> Work request: State the number of lines in these records that include the word "PercRepro", and add nothing to it.

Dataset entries

import Summits.Ventures.PercRepro.C041ZonePortSub

/-!
# The zone port problem of THEOREM R: CASE (v) — the unique one-edge gate zone, the pattern correspondence and the
transfer of the predicates (p6, gen 24)

Setting of `C041ZonePortSub` (mine-3, C-041.md §3 (v) / §6 (c)).  The port-free reach `R₀` has a UNIQUE gate zone
`C`, switchable, carrying a SINGLE terminal edge `e*`, a 1-edge.  A pattern `x` of `P` is a pattern `x′` of the
sub-problem `P.sub C hC` together with the colour `b = x e*` (`restrict` / `extend`, the equivalence `patternEquiv`).
The dictionary: with `e*` red, `Good₂ x` holds (the red gate edge, THE KEY FACT) and `Good₁ x ↔ Good₁′ x′`; with `e*`
blue, `Good₁ x` fails (`R₀` has no endpoint and the only exit is deleted) and `Good₂ x ↔ Good₂′ x′`; admissibility
and the validity data `X₂` transfer, `X₁ x` holds when `e*` is red.  The sums are in `C041ZonePortCaseVSum`.
-/

namespace PercRepro

namespace ZonePort

namespace Problem

open Finset

variable {V E : Type*} [DecidableEq V] {P : Problem V E} {C : Finset V}

/-- A term of the sub-problem is a term of `P`. -/
def liftTerm (P : Problem V E) (C : Finset V) (hC : C ∈ P.Z) (e : (P.sub C hC).Term) : P.Term :=
  ⟨e.1, Finset.mem_of_mem_erase e.2⟩

/-- The restriction of a pattern of `P` to the sub-problem. -/
def restrict (P : Problem V E) (C : Finset V) (hC : C ∈ P.Z) (x : P.Term → Bool) : (P.sub C hC).Term → Bool :=
  fun e => x (P.liftTerm C hC e)

/-- The extension of a pattern of the sub-problem by the colour `b` at the gate zone. -/
def extend (P : Problem V E) (C : Finset V) (hC : C ∈ P.Z) (x' : (P.sub C hC).Term → Bool) (b : Bool) :
    P.Term → Bool :=
  fun e => if h : P.tz e.1 = C then b else x' ⟨e.1, Finset.mem_erase.2 ⟨h, e.2⟩⟩

/-- The zone of a term of the sub-problem is not the gate zone. -/
theorem liftTerm_tz_ne (hC : C ∈ P.Z) (e : (P.sub C hC).Term) : P.tz (P.liftTerm C hC e).1 ≠ C :=
  (Finset.mem_erase.1 e.2).1

/-- The extension agrees with the sub-problem's pattern off the gate zone. -/
@[simp] theorem extend_liftTerm (hC : C ∈ P.Z) (x' : (P.sub C hC).Term → Bool) (b : Bool)
    (e : (P.sub C hC).Term) : P.extend C hC x' b (P.liftTerm C hC e) = x' e := by
  unfold extend
  rw [dif_neg (liftTerm_tz_ne hC e)]
  rfl

/-- The extension has the colour `b` at the gate zone's edges. -/
theorem extend_of_tz (hC : C ∈ P.Z) (x' : (P.sub C hC).Term → Bool) (b : Bool) {e : P.Term}
    (he : P.tz e.1 = C) : P.extend C hC x' b e = b := by
  unfold extend
  exact dif_pos he

/-- The extension off the gate zone, unfolded. -/
theorem extend_of_ne (hC : C ∈ P.Z) (x' : (P.sub C hC).Term → Bool) (b : Bool) {e : P.Term}
    (he : P.tz e.1 ≠ C) : P.extend C hC x' b e = x' ⟨e.1, Finset.mem_erase.2 ⟨he, e.2⟩⟩ := by
  unfold extend
  exact dif_neg he

/-- Restricting an extension gives the pattern back. -/
theorem restrict_extend (hC : C ∈ P.Z) (x' : (P.sub C hC).Term → Bool) (b : Bool) :
    P.restrict C hC (P.extend C hC x' b) = x' := by
  funext e
  exact extend_liftTerm hC x' b e

/-- Extending a restriction by the pattern's own colour at the unique gate edge gives the pattern back. -/
theorem extend_restrict (hC : C ∈ P.Z) {e₀ : P.Term} (huniqT : ∀ f : P.Term, P.tz f.1 = C → f = e₀)
    (x : P.Term → Bool) : P.extend C hC (P.restrict C hC x) (x e₀) = x := by
  funext e
  by_cases he : P.tz e.1 = C
  · rw [extend_of_tz hC _ _ he, huniqT e he]
  · rw [extend_of_ne hC _ _ he]
    rfl

/-- **The pattern correspondence**: a pattern of `P` is a pattern of the sub-problem with a colour at the unique
gate edge. -/
def patternEquiv (hC : C ∈ P.Z) (e₀ : P.Term) (huniqT : ∀ f : P.Term, P.tz f.1 = C → f = e₀) :
    (P.Term → Bool) ≃ ((P.sub C hC).Term → Bool) × Bool where
  toFun x := (P.restrict C hC x, x e₀)
  invFun q := P.extend C hC q.1 q.2
  left_inv x := extend_restrict hC huniqT x
  right_inv q := by
    obtain ⟨x', b⟩ := q
    have he₀ : P.tz e₀.1 = C := by
      obtain ⟨e, he⟩ := P.hk C hC
      have := huniqT ⟨e, he ▸ hC⟩ he
      rw [← this]
      exact he
    simp only [restrict_extend, extend_of_tz hC x' b he₀]

/-! ### Transfer of the predicates along `extend` -/

section Transfer

variable (hC : P.IsGate C) (huniq : ∀ D, P.IsGate D → D = C) {e₀ : P.Term} (he₀ : P.tz e₀.1 = C)
  (hs₀ : P.ts e₀.1 = false) (huniqT : ∀ f : P.Term, P.tz f.1 = C → f = e₀) (hsw : P.sw C = true)

omit [DecidableEq V] in
include hs₀ huniqT in
/-- The gate zone carries 1-edges only. -/
theorem pure₁_of_uniqT : P.Pure₁ C := fun f hf => (huniqT f hf) ▸ hs₀

omit [DecidableEq V] in
include hs₀ huniqT in
/-- A 2-edge is not at the gate zone. -/
theorem tz_ne_of_two {f : P.Term} (hf : P.ts f.1 = true) : P.tz f.1 ≠ C := by
  intro h
  have := pure₁_of_uniqT hs₀ huniqT f h
  rw [hf] at this
  exact Bool.noConfusion this

/-- The gate zone is disjoint from the sub-problem's port vertices. -/
theorem gate_disjoint_sub_PV (hCZ : C ∈ P.Z) : ∀ v ∈ C, v ∉ (P.sub C hCZ).PV := by
  rintro v hv ⟨D, hD, hvD⟩
  exact P.hdisj D (Finset.mem_of_mem_erase hD) C hCZ (Finset.mem_erase.1 hD).1 v hvD hv

include hs₀ huniqT in
/-- `A₂` transfers (the gate zone has no 2-edge). -/
theorem A₂_extend (hCZ : C ∈ P.Z) (x' : (P.sub C hCZ).Term → Bool) (b : Bool) :
    P.A₂ (P.extend C hCZ x' b) = (P.sub C hCZ).A₂ x' := by
  ext v
  constructor
  · rintro ⟨e, he, hxe, hve⟩
    have hne : P.tz e.1 ≠ C := tz_ne_of_two hs₀ huniqT he
    refine ⟨⟨e.1, Finset.mem_erase.2 ⟨hne, e.2⟩⟩, he, ?_, hve⟩
    rw [extend_of_ne hCZ x' b hne] at hxe
    exact hxe
  · rintro ⟨e, he, hxe, hve⟩
    refine ⟨P.liftTerm C hCZ e, he, ?_, hve⟩
    rw [extend_liftTerm]
    exact hxe

/-- `A₁` transfers off the gate zone. -/
theorem mem_A₁_extend_iff (hCZ : C ∈ P.Z) (x' : (P.sub C hCZ).Term → Bool) (b : Bool) {v : V} (hv : v ∉ C) :
    v ∈ P.A₁ (P.extend C hCZ x' b) ↔ v ∈ (P.sub C hCZ).A₁ x' := by
  constructor
  · rintro ⟨e, he, hxe, hve⟩
    have hne : P.tz e.1 ≠ C := fun h => hv (h ▸ hve)
    refine ⟨⟨e.1, Finset.mem_erase.2 ⟨hne, e.2⟩⟩, he, ?_, hve⟩
    rw [extend_of_ne hCZ x' b hne] at hxe
    exact hxe
  · rintro ⟨e, he, hxe, hve⟩
    refine ⟨P.liftTerm C hCZ e, he, ?_, hve⟩
    rw [extend_liftTerm]
    exact hxe

/-- With the gate edge red, the gate zone is not deleted on side `1`. -/
theorem gate_not_mem_A₁_of_red (hCZ : C ∈ P.Z) (x' : (P.sub C hCZ).Term → Bool) :
    ∀ v ∈ C, v ∉ P.A₁ (P.extend C hCZ x' true) := by
  rintro v hv ⟨e, _, hxe, hve⟩
  by_cases he : P.tz e.1 = C
  · rw [extend_of_tz hCZ x' true he] at hxe
    exact Bool.noConfusion hxe
  · exact P.hdisj C hCZ (P.tz e.1) e.2 (Ne.symm he) v hv hve

include he₀ hs₀ in
/-- With the gate edge blue, the gate zone is deleted on side `1`. -/
theorem gate_mem_A₁_of_blue (hCZ : C ∈ P.Z) (x' : (P.sub C hCZ).Term → Bool) :
    ∀ v ∈ C, v ∈ P.A₁ (P.extend C hCZ x' false) :=
  fun _ hv => ⟨e₀, hs₀, extend_of_tz hCZ x' false he₀, he₀ ▸ hv⟩

/-- With the gate edge red, `A₁` is the sub-problem's `A₁` (the gate zone is in neither). -/
theorem A₁_extend_true (hCZ : C ∈ P.Z) (x' : (P.sub C hCZ).Term → Bool) :
    P.A₁ (P.extend C hCZ x' true) = (P.sub C hCZ).A₁ x' := by
  ext v
  by_cases hv : v ∈ C
  · constructor
    · intro h
      exact absurd h (gate_not_mem_A₁_of_red hCZ x' v hv)
    · intro h
      exact absurd (A₁_subset x' h) (gate_disjoint_sub_PV hCZ v hv)
  · exact mem_A₁_extend_iff hCZ x' true hv

include hC huniq hs₀ huniqT in
/-- **`Good₁` transfers when the gate edge is red.** -/
theorem good₁_extend_true_iff (x' : (P.sub C hC.mem).Term → Bool) :
    P.Good₁ (P.extend C hC.mem x' true) ↔ (P.sub C hC.mem).Good₁ x' := by
  rw [Good₁, Good₁, A₁_extend_true]
  constructor
  · rintro ⟨e, he, hxe, hr⟩
    have hne : P.tz e.1 ≠ C := tz_ne_of_two hs₀ huniqT he
    refine ⟨⟨e.1, Finset.mem_erase.2 ⟨hne, e.2⟩⟩, he, ?_, ?_⟩
    · rw [extend_of_ne hC.mem x' true hne] at hxe
      exact hxe
    · exact (reach_iff_reach_sub hC huniq ((A₁_subset x').trans (sub_PV_subset hC.mem))
        (fun v hv hvA => gate_disjoint_sub_PV hC.mem v hv (A₁_subset x' hvA))
        (not_mem_R₀_of_mem_zone e.2 (P.htv e.1))).1 hr
  · rintro ⟨e, he, hxe, hr⟩
    refine ⟨P.liftTerm C hC.mem e, he, ?_, ?_⟩
    · rw [extend_liftTerm]
      exact hxe
    · exact (reach_iff_reach_sub hC huniq ((A₁_subset x').trans (sub_PV_subset hC.mem))
        (fun v hv hvA => gate_disjoint_sub_PV hC.mem v hv (A₁_subset x' hvA))
        (not_mem_R₀_of_mem_zone (Finset.mem_of_mem_erase e.2) (P.htv e.1))).2 hr

include hC he₀ hs₀ huniqT in
/-- **`Good₂` holds when the gate edge is red.** -/
theorem good₂_extend_true (x' : (P.sub C hC.mem).Term → Bool) : P.Good₂ (P.extend C hC.mem x' true) :=
  good₂_of_red_pure_gate (e := e₀) (he₀ ▸ hC) hs₀ (he₀ ▸ pure₁_of_uniqT hs₀ huniqT)
    (extend_of_tz hC.mem x' true he₀)

include hC huniq he₀ hs₀ in
/-- **`Good₁` fails when the gate edge is blue.** -/
theorem not_good₁_extend_false (x' : (P.sub C hC.mem).Term → Bool) :
    ¬ P.Good₁ (P.extend C hC.mem x' false) := by
  rintro ⟨e, _, _, hr⟩
  exact not_reach_of_gate_mem huniq (gate_mem_A₁_of_blue he₀ hs₀ hC.mem x')
    (not_mem_R₀_of_mem_zone e.2 (P.htv e.1)) hr

include hC huniq hs₀ huniqT in
/-- **`Good₂` transfers when the gate edge is blue.** -/
theorem good₂_extend_false_iff (x' : (P.sub C hC.mem).Term → Bool) :
    P.Good₂ (P.extend C hC.mem x' false) ↔ (P.sub C hC.mem).Good₂ x' := by
  rw [Good₂, Good₂, A₂_extend hs₀ huniqT]
  have hCA : ∀ v ∈ C, v ∉ (P.sub C hC.mem).A₂ x' :=
    fun v hv hvA => gate_disjoint_sub_PV hC.mem v hv (A₂_subset x' hvA)
  constructor
  · rintro ⟨e, he, hxe, hr⟩
    have hne : P.tz e.1 ≠ C := by
      intro h
      rw [extend_of_tz hC.mem x' false h] at hxe
      exact Bool.noConfusion hxe
    refine ⟨⟨e.1, Finset.mem_erase.2 ⟨hne, e.2⟩⟩, he, ?_, ?_⟩
    · rw [extend_of_ne hC.mem x' false hne] at hxe
      exact hxe
    · exact (reach_iff_reach_sub hC huniq ((A₂_subset x').trans (sub_PV_subset hC.mem)) hCA
        (not_mem_R₀_of_mem_zone e.2 (P.htv e.1))).1 hr
  · rintro ⟨e, he, hxe, hr⟩
    refine ⟨P.liftTerm C hC.mem e, he, ?_, ?_⟩
    · rw [extend_liftTerm]
      exact hxe
    · exact (reach_iff_reach_sub hC huniq ((A₂_subset x').trans (sub_PV_subset hC.mem)) hCA
        (not_mem_R₀_of_mem_zone (Finset.mem_of_mem_erase e.2) (P.htv e.1))).2 hr

include hs₀ huniqT in
/-- `X₂` transfers (the gate zone has no 2-edge). -/
theorem X₂_extend_iff (hCZ : C ∈ P.Z) (x' : (P.sub C hCZ).Term → Bool) (b : Bool) :
    P.X₂ (P.extend C hCZ x' b) ↔ (P.sub C hCZ).X₂ x' := by
  constructor
  · rintro ⟨e, he, hxe⟩
    have hne : P.tz e.1 ≠ C := tz_ne_of_two hs₀ huniqT he
    refine ⟨⟨e.1, Finset.mem_erase.2 ⟨hne, e.2⟩⟩, he, ?_⟩
    rw [extend_of_ne hCZ x' b hne] at hxe
    exact hxe
  · rintro ⟨e, he, hxe⟩
    exact ⟨P.liftTerm C hCZ e, he, by rw [extend_liftTerm]; exact hxe⟩

include he₀ hs₀ in
/-- `X₁` holds when the gate edge is red. -/
theorem X₁_extend_true (hCZ : C ∈ P.Z) (x' : (P.sub C hCZ).Term → Bool) :
    P.X₁ (P.extend C hCZ x' true) :=
  ⟨e₀, hs₀, extend_of_tz hCZ x' true he₀⟩

/-- `X₁` transfers when the gate edge is blue. -/
theorem X₁_extend_false_iff (hCZ : C ∈ P.Z) (x' : (P.sub C hCZ).Term → Bool) :
    P.X₁ (P.extend C hCZ x' false) ↔ (P.sub C hCZ).X₁ x' := by
  constructor
  · rintro ⟨e, he, hxe⟩
    have hne : P.tz e.1 ≠ C := by
      intro h
      rw [extend_of_tz hCZ x' false h] at hxe
      exact Bool.noConfusion hxe
    refine ⟨⟨e.1, Finset.mem_erase.2 ⟨hne, e.2⟩⟩, he, ?_⟩
    rw [extend_of_ne hCZ x' false hne] at hxe
    exact hxe
  · rintro ⟨e, he, hxe⟩
    exact ⟨P.liftTerm C hCZ e, he, by rw [extend_liftTerm]; exact hxe⟩

include hs₀ huniqT hsw in
/-- Admissibility transfers (the gate zone is switchable and carries a single 1-edge). -/
theorem adm_extend_iff (hCZ : C ∈ P.Z) (x' : (P.sub C hCZ).Term → Bool) (b : Bool) :
    P.Adm (P.extend C hCZ x' b) ↔ (P.sub C hCZ).Adm x' := by
  constructor
  · rintro ⟨h1, h2⟩
    refine ⟨fun e he => ?_, fun e f hef he hf => ?_⟩
    · have := h1 (P.liftTerm C hCZ e) he
      rw [extend_liftTerm] at this
      exact this
    · have := h2 (P.liftTerm C hCZ e) (P.liftTerm C hCZ f) hef he hf
      rw [extend_liftTerm, extend_liftTerm] at this
      exact this
  · rintro ⟨h1, h2⟩
    refine ⟨fun e he => ?_, fun e f hef he hf => ?_⟩
    · by_cases hep : P.tz e.1 = C
      · rw [hep] at he
        rw [he] at hsw
        exact Bool.noConfusion hsw
      · rw [extend_of_ne hCZ x' b hep]
        exact h1 ⟨e.1, Finset.mem_erase.2 ⟨hep, e.2⟩⟩ he
    · have hfp : P.tz f.1 ≠ C := tz_ne_of_two hs₀ huniqT hf
      have hep : P.tz e.1 ≠ C := by rw [hef]; exact hfp
      rw [extend_of_ne hCZ x' b hep, extend_of_ne hCZ x' b hfp]
      exact h2 ⟨e.1, Finset.mem_erase.2 ⟨hep, e.2⟩⟩ ⟨f.1, Finset.mem_erase.2 ⟨hfp, f.2⟩⟩ hef he hf

end Transfer

end Problem

end ZonePort

end PercRepro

> Expected output: 3